■ **Work required**
The answer is to be the data below, written out in full and exactly.

■ **Dataset entries**
import Summits.BirchSwinnertonDyer.BirchSwinnertonDyer.Theorems.RamifiedSevenEllipticUnitsIndexIffControl
import Summits.BirchSwinnertonDyer.Rank1Residual.X12.O11.RouteUMember11
import Summits.BirchSwinnertonDyer.Rank1Residual.X12.O11.RouteUIsogenous
import HarnessLib

set_option linter.dupNamespace false
set_option autoImplicit false

/-!
# Route `RamifiedSevenEllipticUnits` (rung K7r) — BC5 / tribunal t3 WITNESS for the crux
# `EllipticUnitIndexSeven` (stmt-BirchSwinnertonDyer-19143) at the unit-case member `5929e1 = 49a1^{(−11)}`

Cell `bsd-cm`, seat `bsd-cm-ram` (g5); planner ORDER v5.3.14 (2) «`stub_ellipticUnitIndexSeven_D11` as a
theorem `--supports stmt-BirchSwinnertonDyer-19143`». HONEST READING: the crux `(R-EU)@7` is a statement
about the constructed anticyclotomic Selmer dual `AcSelmer.XAc`, so no member instance of it is provable
outright in the kernel today. What IS provable for the member `W ≅ 49a1^{(−11)}` (Route U, p405323 /
p404516: `BSD(W, 7)` from Kriz–Li Thm 1.20 + two Bernoulli–Hurwitz certificates + named facts, and
`BSD(V, 7)` for every globally minimal `V` isogenous to `W` by Cassels, `TwistComparison.bsdp_of_bsdp_of_isIsogenous`):
**`(R-EU)@7` at `W` FOLLOWS FROM `(R-ctrl)@7` at `W`** (`ellipticUnitIndexAt_of_strictControlAt_of_bsdp_isogenyClass`,
p409726). So at this member the crux `EllipticUnitIndexSeven` carries no content beyond the crux
`StrictControlSeven` — the witness the tribunal asks for, in the only form the tree can state it.
Displayed binders: exactly those of `RouteU.bsdp_seven_of_twist_cm7_D11_byClass` (9 named facts, the
analytic `hr1`/`hLt`, Heegner / Mordell–Weil / twin data, `hc7`) + Cassels (`hCassels`) + `(R-ctrl)@7`.
Nothing is asserted; no named fact is minted; nothing closes.
-/

noncomputable section

open scoped Classical

open WeierstrassCurve NumberField
  Literature.NumberTheory.EllipticCurves
  Literature.NumberTheory.EllipticCurves.Rank1Residual
  Literature.NumberTheory.EllipticCurves.KrizLi2019
  Literature.NumberTheory.EllipticCurves.ModularForms
  Summit.BirchSwinnertonDyer.Rank1Residual.X12.O11

namespace Summit.BirchSwinnertonDyer.BirchSwinnertonDyer.Theorems.RamifiedSevenEllipticUnits

/-- **t3 witness `stub_ellipticUnitIndexSeven_D11`: at the unit-case member `5929e1 = 49a1^{(−11)}` the
crux `(R-EU)@7` (`O11.RamifiedCMEllipticUnitIndexAt W 7`) follows from the crux `(R-ctrl)@7`
(`O11.RamifiedCMStrictControlAt W 7`)**, because Route U gives `BSD(V, 7)` on the whole `ℚ`-isogeny class
of `W` (`RouteU.bsdp_seven_of_twist_cm7_D11_byClass` with its displayed binders, transported by
`Additive.TwistComparison.bsdp_of_bsdp_of_isIsogenous` and Cassels' `bsdRHS_eq_of_isIsogenous`), and
(R-EU) ⟸ (R-ctrl) ∧ BSD₇ on the isogeny class (`ellipticUnitIndexAt_of_strictControlAt_of_bsdp_isogenyClass`).
[cite: KrizLi2019, Thm. 1.20 and Rem. 3.10] [cite: Cassels1965ArithmeticVIII]
[cite: Miller2011LMS, §1 and Def. 1.1 (arXiv:1010.2431 p. 3)] -/
theorem stub_ellipticUnitIndexSeven_D11
    (W : WeierstrassCurve ℚ) [W.IsElliptic] [W.IsGloballyMinimal] [NeZero (W.conductorNorm ℤ)]
    (hctrl : RamifiedCMStrictControlAt W 7)
    (hKL : KrizLi2019.thm120_padicLogHeegner_unit_of_bernoulli)
    (hRem : KrizLi2019.rem310_padicLogHeegner_integral)
    (hW : ∃ C : VariableChange ℚ, C • W = cm7.quadraticTwist ((-(11 : ℕ) : ℤ) : ℚ))
    (K : Type) [Field K] [NumberField K] [NeZero (NumberField.discr K).natAbs]
    (hK : IsImaginaryQuadratic K) (hdK : NumberField.discr K = -(19 : ℕ))
    (D : ModularParametrizationData W (W.conductorNorm ℤ))
    (H : HeegnerDatum (W.conductorNorm ℤ) (NumberField.discr K)) (ι : K →+* ℂ) (ιp : K →+* ℚ_[7])
    (P : (W.baseChange K).toAffine.Point)
    (hGZ : gross_zagier (W.conductorNorm ℤ) W K) (hKo : kolyvagin (W.conductorNorm ℤ) W K)
    (hGZK : rank_eq_analyticRank_of_analyticRank_le_one) (hmod : hasEntireLFunction_rat)
    (hP : WeierstrassCurve.Affine.Point.map ι.toRatAlgHom P = heegnerPointComplex D H)
    (hr1 : W.analyticRank = 1)
    (hLt : (W.quadraticTwist (NumberField.discr K : ℚ)).entireLFunction 1 ≠ 0)
    (Wd : WeierstrassCurve ℚ) [Wd.IsElliptic] [Wd.IsGloballyMinimal] (Cd : VariableChange ℚ)
    (hWd : Cd • W.quadraticTwist (NumberField.discr K : ℚ) = Wd)
    (hBF : bsdTriple_of_hasCM_of_L_one_ne_zero)
    (hu : padicValRat 7 (Cd.u : ℚ) = 0)
    (hC : Rubin1983.thmC_seven_quadraticField)
    (hBG : BuhlerGross1985.firstDescent_seven_oddTwist_of_bernoulli)
    [Finite (AddCommGroup.torsion (W.baseChange K).toAffine.Point)]
    (crd : (W.baseChange K).toAffine.Point →+ ℤ) (g : (W.baseChange K).toAffine.Point)
    (hg : crd g = 1) (hker : ∀ x, crd x = 0 → IsOfFinAddOrder x)
    (hc7 : ¬ ((7 : ℤ) ∣ D.c)) (hCassels : bsdRHS_eq_of_isIsogenous) :
    RamifiedCMEllipticUnitIndexAt W 7 :=
  ellipticUnitIndexAt_of_strictControlAt_of_bsdp_isogenyClass (p := 7) hctrl fun V _ _ hiso =>
    Summit.BirchSwinnertonDyer.Rank1Residual.Additive.TwistComparison.bsdp_of_bsdp_of_isIsogenous W V 7
      hCassels hGZK hmod hiso hr1.le
      (RouteU.bsdp_seven_of_twist_cm7_D11_byClass hKL hRem W hW K hK hdK D H ι ιp P hGZ hKo hGZK hmod
        hP hr1 hLt Wd Cd hWd hBF hu hC hBG crd g hg hker hc7)

end Summit.BirchSwinnertonDyer.BirchSwinnertonDyer.Theorems.RamifiedSevenEllipticUnits

end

■ **Exercise solution**
import Summits.BirchSwinnertonDyer.BirchSwinnertonDyer.Theorems.RamifiedSevenEllipticUnitsIndexIffControl
import Summits.BirchSwinnertonDyer.Rank1Residual.X12.O11.RouteUMember11
import Summits.BirchSwinnertonDyer.Rank1Residual.X12.O11.RouteUIsogenous
import HarnessLib

set_option linter.dupNamespace false
set_option autoImplicit false

/-!
# Route `RamifiedSevenEllipticUnits` (rung K7r) — BC5 / tribunal t3 WITNESS for the crux
# `EllipticUnitIndexSeven` (stmt-BirchSwinnertonDyer-19143) at the unit-case member `5929e1 = 49a1^{(−11)}`

Cell `bsd-cm`, seat `bsd-cm-ram` (g5); planner ORDER v5.3.14 (2) «`stub_ellipticUnitIndexSeven_D11` as a
theorem `--supports stmt-BirchSwinnertonDyer-19143`». HONEST READING: the crux `(R-EU)@7` is a statement
about the constructed anticyclotomic Selmer dual `AcSelmer.XAc`, so no member instance of it is provable
outright in the kernel today. What IS provable for the member `W ≅ 49a1^{(−11)}` (Route U, p405323 /
p404516: `BSD(W, 7)` from Kriz–Li Thm 1.20 + two Bernoulli–Hurwitz certificates + named facts, and
`BSD(V, 7)` for every globally minimal `V` isogenous to `W` by Cassels, `TwistComparison.bsdp_of_bsdp_of_isIsogenous`):
**`(R-EU)@7` at `W` FOLLOWS FROM `(R-ctrl)@7` at `W`** (`ellipticUnitIndexAt_of_strictControlAt_of_bsdp_isogenyClass`,
p409726). So at this member the crux `EllipticUnitIndexSeven` carries no content beyond the crux
`StrictControlSeven` — the witness the tribunal asks for, in the only form the tree can state it.
Displayed binders: exactly those of `RouteU.bsdp_seven_of_twist_cm7_D11_byClass` (9 named facts, the
analytic `hr1`/`hLt`, Heegner / Mordell–Weil / twin data, `hc7`) + Cassels (`hCassels`) + `(R-ctrl)@7`.
Nothing is asserted; no named fact is minted; nothing closes.
-/

noncomputable section

open scoped Classical

open WeierstrassCurve NumberField
  Literature.NumberTheory.EllipticCurves
  Literature.NumberTheory.EllipticCurves.Rank1Residual
  Literature.NumberTheory.EllipticCurves.KrizLi2019
  Literature.NumberTheory.EllipticCurves.ModularForms
  Summit.BirchSwinnertonDyer.Rank1Residual.X12.O11

namespace Summit.BirchSwinnertonDyer.BirchSwinnertonDyer.Theorems.RamifiedSevenEllipticUnits

/-- **t3 witness `stub_ellipticUnitIndexSeven_D11`: at the unit-case member `5929e1 = 49a1^{(−11)}` the
crux `(R-EU)@7` (`O11.RamifiedCMEllipticUnitIndexAt W 7`) follows from the crux `(R-ctrl)@7`
(`O11.RamifiedCMStrictControlAt W 7`)**, because Route U gives `BSD(V, 7)` on the whole `ℚ`-isogeny class
of `W` (`RouteU.bsdp_seven_of_twist_cm7_D11_byClass` with its displayed binders, transported by
`Additive.TwistComparison.bsdp_of_bsdp_of_isIsogenous` and Cassels' `bsdRHS_eq_of_isIsogenous`), and
(R-EU) ⟸ (R-ctrl) ∧ BSD₇ on the isogeny class (`ellipticUnitIndexAt_of_strictControlAt_of_bsdp_isogenyClass`).
[cite: KrizLi2019, Thm. 1.20 and Rem. 3.10] [cite: Cassels1965ArithmeticVIII]
[cite: Miller2011LMS, §1 and Def. 1.1 (arXiv:1010.2431 p. 3)] -/
theorem stub_ellipticUnitIndexSeven_D11
    (W : WeierstrassCurve ℚ) [W.IsElliptic] [W.IsGloballyMinimal] [NeZero (W.conductorNorm ℤ)]
    (hctrl : RamifiedCMStrictControlAt W 7)
    (hKL : KrizLi2019.thm120_padicLogHeegner_unit_of_bernoulli)
    (hRem : KrizLi2019.rem310_padicLogHeegner_integral)
    (hW : ∃ C : VariableChange ℚ, C • W = cm7.quadraticTwist ((-(11 : ℕ) : ℤ) : ℚ))
    (K : Type) [Field K] [NumberField K] [NeZero (NumberField.discr K).natAbs]
    (hK : IsImaginaryQuadratic K) (hdK : NumberField.discr K = -(19 : ℕ))
    (D : ModularParametrizationData W (W.conductorNorm ℤ))
    (H : HeegnerDatum (W.conductorNorm ℤ) (NumberField.discr K)) (ι : K →+* ℂ) (ιp : K →+* ℚ_[7])
    (P : (W.baseChange K).toAffine.Point)
    (hGZ : gross_zagier (W.conductorNorm ℤ) W K) (hKo : kolyvagin (W.conductorNorm ℤ) W K)
    (hGZK : rank_eq_analyticRank_of_analyticRank_le_one) (hmod : hasEntireLFunction_rat)
    (hP : WeierstrassCurve.Affine.Point.map ι.toRatAlgHom P = heegnerPointComplex D H)
    (hr1 : W.analyticRank = 1)
    (hLt : (W.quadraticTwist (NumberField.discr K : ℚ)).entireLFunction 1 ≠ 0)
    (Wd : WeierstrassCurve ℚ) [Wd.IsElliptic] [Wd.IsGloballyMinimal] (Cd : VariableChange ℚ)
    (hWd : Cd • W.quadraticTwist (NumberField.discr K : ℚ) = Wd)
    (hBF : bsdTriple_of_hasCM_of_L_one_ne_zero)
    (hu : padicValRat 7 (Cd.u : ℚ) = 0)
    (hC : Rubin1983.thmC_seven_quadraticField)
    (hBG : BuhlerGross1985.firstDescent_seven_oddTwist_of_bernoulli)
    [Finite (AddCommGroup.torsion (W.baseChange K).toAffine.Point)]
    (crd : (W.baseChange K).toAffine.Point →+ ℤ) (g : (W.baseChange K).toAffine.Point)
    (hg : crd g = 1) (hker : ∀ x, crd x = 0 → IsOfFinAddOrder x)
    (hc7 : ¬ ((7 : ℤ) ∣ D.c)) (hCassels : bsdRHS_eq_of_isIsogenous) :
    RamifiedCMEllipticUnitIndexAt W 7 :=
  ellipticUnitIndexAt_of_strictControlAt_of_bsdp_isogenyClass (p := 7) hctrl fun V _ _ hiso =>
    Summit.BirchSwinnertonDyer.Rank1Residual.Additive.TwistComparison.bsdp_of_bsdp_of_isIsogenous W V 7
      hCassels hGZK hmod hiso hr1.le
      (RouteU.bsdp_seven_of_twist_cm7_D11_byClass hKL hRem W hW K hK hdK D H ι ιp P hGZ hKo hGZK hmod
        hP hr1 hLt Wd Cd hWd hBF hu hC hBG crd g hg hker hc7)

end Summit.BirchSwinnertonDyer.BirchSwinnertonDyer.Theorems.RamifiedSevenEllipticUnits

end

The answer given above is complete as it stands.